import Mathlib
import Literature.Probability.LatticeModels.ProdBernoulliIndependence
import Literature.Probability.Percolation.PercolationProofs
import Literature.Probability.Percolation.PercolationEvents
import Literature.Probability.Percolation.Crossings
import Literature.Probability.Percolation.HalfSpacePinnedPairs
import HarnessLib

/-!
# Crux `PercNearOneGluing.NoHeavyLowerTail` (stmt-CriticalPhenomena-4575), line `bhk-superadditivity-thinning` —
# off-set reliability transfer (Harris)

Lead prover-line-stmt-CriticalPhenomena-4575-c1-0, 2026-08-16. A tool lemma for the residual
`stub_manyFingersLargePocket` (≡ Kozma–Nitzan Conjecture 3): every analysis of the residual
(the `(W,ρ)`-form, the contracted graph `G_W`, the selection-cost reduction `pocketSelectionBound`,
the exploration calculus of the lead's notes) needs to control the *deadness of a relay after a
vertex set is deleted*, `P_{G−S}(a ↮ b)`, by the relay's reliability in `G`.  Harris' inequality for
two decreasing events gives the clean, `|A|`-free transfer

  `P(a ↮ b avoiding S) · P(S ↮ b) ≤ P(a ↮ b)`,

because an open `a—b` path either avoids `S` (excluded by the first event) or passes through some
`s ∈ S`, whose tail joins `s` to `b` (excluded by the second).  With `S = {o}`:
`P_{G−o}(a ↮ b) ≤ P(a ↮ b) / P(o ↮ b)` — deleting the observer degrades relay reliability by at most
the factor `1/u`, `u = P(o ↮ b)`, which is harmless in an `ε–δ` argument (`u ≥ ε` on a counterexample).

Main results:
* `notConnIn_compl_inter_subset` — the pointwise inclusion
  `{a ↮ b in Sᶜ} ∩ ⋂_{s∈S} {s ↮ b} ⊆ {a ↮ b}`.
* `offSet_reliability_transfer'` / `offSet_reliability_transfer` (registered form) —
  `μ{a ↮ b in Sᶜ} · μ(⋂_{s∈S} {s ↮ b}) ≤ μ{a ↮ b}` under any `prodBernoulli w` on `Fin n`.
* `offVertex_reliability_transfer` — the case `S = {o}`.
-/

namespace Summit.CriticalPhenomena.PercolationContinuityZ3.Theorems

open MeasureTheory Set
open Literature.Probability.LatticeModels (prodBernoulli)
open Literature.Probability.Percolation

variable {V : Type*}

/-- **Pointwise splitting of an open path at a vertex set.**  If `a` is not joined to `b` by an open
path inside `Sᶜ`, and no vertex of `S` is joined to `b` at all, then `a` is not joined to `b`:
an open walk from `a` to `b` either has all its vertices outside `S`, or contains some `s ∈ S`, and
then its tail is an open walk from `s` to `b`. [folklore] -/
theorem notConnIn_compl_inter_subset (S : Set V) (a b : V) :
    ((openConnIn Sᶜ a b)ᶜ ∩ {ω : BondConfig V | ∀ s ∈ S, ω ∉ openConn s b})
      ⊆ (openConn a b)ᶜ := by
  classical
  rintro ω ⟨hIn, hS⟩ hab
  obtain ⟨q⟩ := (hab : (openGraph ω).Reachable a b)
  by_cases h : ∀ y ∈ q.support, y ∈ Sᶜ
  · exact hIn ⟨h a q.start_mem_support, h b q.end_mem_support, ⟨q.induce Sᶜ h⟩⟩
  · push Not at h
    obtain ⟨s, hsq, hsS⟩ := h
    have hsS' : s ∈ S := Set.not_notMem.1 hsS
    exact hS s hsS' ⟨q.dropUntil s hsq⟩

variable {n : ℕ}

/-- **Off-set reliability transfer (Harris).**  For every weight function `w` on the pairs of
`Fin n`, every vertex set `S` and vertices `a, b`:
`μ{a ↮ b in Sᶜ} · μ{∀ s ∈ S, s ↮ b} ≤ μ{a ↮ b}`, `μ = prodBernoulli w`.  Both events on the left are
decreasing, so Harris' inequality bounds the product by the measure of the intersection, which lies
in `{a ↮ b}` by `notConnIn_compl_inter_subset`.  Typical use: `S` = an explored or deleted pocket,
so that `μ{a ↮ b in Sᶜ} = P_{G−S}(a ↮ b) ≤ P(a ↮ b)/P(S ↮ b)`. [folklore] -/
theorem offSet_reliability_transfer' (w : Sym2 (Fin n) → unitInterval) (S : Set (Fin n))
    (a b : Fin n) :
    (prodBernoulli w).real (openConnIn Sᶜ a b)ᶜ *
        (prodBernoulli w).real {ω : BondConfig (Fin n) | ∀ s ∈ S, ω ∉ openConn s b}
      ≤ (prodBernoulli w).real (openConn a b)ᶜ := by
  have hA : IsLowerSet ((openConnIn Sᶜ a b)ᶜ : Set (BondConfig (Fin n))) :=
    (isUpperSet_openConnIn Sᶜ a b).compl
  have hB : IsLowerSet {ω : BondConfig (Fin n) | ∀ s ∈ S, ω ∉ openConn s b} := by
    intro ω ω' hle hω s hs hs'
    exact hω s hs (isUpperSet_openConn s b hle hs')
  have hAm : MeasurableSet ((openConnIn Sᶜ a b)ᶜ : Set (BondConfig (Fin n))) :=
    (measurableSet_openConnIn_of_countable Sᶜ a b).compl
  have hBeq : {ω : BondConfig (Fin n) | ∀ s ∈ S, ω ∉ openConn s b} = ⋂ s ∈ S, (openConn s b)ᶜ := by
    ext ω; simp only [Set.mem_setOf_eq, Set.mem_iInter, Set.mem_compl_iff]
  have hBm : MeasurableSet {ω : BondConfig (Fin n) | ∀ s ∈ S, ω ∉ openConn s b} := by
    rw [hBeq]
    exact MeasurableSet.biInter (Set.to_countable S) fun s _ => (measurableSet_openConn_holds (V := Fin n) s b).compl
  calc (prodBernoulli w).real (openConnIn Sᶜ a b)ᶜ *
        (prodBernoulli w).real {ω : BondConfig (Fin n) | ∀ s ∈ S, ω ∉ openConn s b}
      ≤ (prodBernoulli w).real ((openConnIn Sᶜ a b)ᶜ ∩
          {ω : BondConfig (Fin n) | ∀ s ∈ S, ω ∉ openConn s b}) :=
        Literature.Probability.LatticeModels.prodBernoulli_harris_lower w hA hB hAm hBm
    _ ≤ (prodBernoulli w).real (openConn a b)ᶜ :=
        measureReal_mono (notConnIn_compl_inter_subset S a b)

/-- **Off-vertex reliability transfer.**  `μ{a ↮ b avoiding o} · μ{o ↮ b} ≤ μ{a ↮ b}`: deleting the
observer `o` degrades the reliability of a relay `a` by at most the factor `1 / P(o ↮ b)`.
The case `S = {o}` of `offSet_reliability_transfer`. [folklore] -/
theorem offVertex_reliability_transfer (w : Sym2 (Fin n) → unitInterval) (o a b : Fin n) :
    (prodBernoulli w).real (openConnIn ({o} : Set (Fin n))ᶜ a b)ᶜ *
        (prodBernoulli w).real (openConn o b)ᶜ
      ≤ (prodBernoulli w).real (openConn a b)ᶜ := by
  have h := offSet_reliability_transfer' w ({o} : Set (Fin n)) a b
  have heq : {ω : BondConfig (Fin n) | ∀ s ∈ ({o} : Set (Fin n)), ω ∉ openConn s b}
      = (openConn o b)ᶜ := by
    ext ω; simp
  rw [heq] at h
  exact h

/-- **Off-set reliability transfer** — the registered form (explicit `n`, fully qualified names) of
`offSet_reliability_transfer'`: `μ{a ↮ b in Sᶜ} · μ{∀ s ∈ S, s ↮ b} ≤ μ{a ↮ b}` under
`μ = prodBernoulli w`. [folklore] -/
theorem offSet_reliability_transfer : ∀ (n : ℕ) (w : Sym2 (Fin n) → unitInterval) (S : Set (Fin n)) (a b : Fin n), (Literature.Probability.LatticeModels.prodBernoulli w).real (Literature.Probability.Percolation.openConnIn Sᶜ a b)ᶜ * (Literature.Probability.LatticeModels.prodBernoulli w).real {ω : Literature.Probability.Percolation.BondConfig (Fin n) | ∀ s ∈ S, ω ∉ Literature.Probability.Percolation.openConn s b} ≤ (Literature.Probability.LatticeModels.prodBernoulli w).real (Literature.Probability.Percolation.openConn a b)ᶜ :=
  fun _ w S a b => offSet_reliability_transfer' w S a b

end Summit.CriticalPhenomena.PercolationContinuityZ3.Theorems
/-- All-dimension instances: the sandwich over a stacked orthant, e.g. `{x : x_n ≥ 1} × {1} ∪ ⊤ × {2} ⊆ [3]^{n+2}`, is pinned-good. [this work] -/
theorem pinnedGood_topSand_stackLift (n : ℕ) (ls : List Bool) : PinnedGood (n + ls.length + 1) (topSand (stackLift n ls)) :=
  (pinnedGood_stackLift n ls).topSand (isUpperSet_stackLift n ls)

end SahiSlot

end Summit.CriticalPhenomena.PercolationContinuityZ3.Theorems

+++

§ **Requirement**
Looking at the material above, count the lines that carry the word "walk" and answer with the count alone.

§ **Answer for the task**
2